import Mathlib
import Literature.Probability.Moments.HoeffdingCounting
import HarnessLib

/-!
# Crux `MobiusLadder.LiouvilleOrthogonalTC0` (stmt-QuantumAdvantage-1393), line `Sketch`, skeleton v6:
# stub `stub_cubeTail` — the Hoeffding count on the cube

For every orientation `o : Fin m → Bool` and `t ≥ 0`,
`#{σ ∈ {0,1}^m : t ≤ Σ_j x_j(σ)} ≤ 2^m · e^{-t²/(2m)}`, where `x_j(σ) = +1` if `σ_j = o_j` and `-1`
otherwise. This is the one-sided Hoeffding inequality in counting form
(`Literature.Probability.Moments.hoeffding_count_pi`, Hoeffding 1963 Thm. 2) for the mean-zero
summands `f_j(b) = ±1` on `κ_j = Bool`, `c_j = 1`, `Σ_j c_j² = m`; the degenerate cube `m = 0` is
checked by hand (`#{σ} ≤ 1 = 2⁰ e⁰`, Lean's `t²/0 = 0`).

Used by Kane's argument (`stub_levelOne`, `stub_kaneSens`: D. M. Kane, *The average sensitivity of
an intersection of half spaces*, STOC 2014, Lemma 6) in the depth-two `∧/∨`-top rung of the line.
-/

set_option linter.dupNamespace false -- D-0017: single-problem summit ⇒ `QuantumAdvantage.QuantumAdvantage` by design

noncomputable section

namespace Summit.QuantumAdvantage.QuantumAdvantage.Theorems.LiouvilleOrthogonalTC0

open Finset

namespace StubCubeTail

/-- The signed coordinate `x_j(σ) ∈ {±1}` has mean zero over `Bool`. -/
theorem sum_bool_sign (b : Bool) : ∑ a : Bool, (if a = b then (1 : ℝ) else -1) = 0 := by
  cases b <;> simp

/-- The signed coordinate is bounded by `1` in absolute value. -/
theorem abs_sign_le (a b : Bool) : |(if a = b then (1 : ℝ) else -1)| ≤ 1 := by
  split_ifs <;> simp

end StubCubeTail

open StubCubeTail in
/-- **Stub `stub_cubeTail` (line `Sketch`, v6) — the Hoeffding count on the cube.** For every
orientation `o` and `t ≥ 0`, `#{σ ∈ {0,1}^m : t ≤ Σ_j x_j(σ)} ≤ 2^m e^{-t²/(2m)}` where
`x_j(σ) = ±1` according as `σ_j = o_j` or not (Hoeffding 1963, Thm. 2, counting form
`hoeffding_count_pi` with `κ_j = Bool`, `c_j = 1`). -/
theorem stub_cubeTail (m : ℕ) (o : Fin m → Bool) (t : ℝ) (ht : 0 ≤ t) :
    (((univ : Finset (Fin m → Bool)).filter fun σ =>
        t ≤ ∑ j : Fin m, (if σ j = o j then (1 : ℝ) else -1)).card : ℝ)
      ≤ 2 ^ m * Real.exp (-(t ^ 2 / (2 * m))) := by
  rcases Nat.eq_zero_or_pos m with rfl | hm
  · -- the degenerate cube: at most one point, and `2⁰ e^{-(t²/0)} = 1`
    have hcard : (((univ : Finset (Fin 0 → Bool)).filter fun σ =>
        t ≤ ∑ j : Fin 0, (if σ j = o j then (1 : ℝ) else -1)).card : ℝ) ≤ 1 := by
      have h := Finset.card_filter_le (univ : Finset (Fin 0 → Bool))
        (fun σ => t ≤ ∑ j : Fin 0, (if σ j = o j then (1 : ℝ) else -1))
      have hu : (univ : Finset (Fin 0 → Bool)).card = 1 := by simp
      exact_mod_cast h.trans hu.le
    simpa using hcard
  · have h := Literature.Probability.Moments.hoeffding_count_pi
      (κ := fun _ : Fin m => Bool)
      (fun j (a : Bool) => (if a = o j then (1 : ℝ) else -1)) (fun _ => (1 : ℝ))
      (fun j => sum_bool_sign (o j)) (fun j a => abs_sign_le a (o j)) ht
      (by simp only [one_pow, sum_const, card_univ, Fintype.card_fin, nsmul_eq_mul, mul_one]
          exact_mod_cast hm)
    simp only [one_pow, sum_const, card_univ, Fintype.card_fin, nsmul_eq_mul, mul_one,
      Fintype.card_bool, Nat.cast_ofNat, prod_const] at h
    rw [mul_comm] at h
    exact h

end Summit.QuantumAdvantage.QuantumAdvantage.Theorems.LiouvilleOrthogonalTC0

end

Activity
Everything from the line with "rcases Nat.eq_zero_or_pos m with rfl | hm" to the end of the listing, and only that, is to be set down exactly, line by line.

Answer area
  rcases Nat.eq_zero_or_pos m with rfl | hm
  · -- the degenerate cube: at most one point, and `2⁰ e^{-(t²/0)} = 1`
    have hcard : (((univ : Finset (Fin 0 → Bool)).filter fun σ =>
        t ≤ ∑ j : Fin 0, (if σ j = o j then (1 : ℝ) else -1)).card : ℝ) ≤ 1 := by
      have h := Finset.card_filter_le (univ : Finset (Fin 0 → Bool))
        (fun σ => t ≤ ∑ j : Fin 0, (if σ j = o j then (1 : ℝ) else -1))
      have hu : (univ : Finset (Fin 0 → Bool)).card = 1 := by simp
      exact_mod_cast h.trans hu.le
    simpa using hcard
  · have h := Literature.Probability.Moments.hoeffding_count_pi
      (κ := fun _ : Fin m => Bool)
      (fun j (a : Bool) => (if a = o j then (1 : ℝ) else -1)) (fun _ => (1 : ℝ))
      (fun j => sum_bool_sign (o j)) (fun j a => abs_sign_le a (o j)) ht
      (by simp only [one_pow, sum_const, card_univ, Fintype.card_fin, nsmul_eq_mul, mul_one]
          exact_mod_cast hm)
    simp only [one_pow, sum_const, card_univ, Fintype.card_fin, nsmul_eq_mul, mul_one,
      Fintype.card_bool, Nat.cast_ofNat, prod_const] at h
    rw [mul_comm] at h
    exact h

end Summit.QuantumAdvantage.QuantumAdvantage.Theorems.LiouvilleOrthogonalTC0

end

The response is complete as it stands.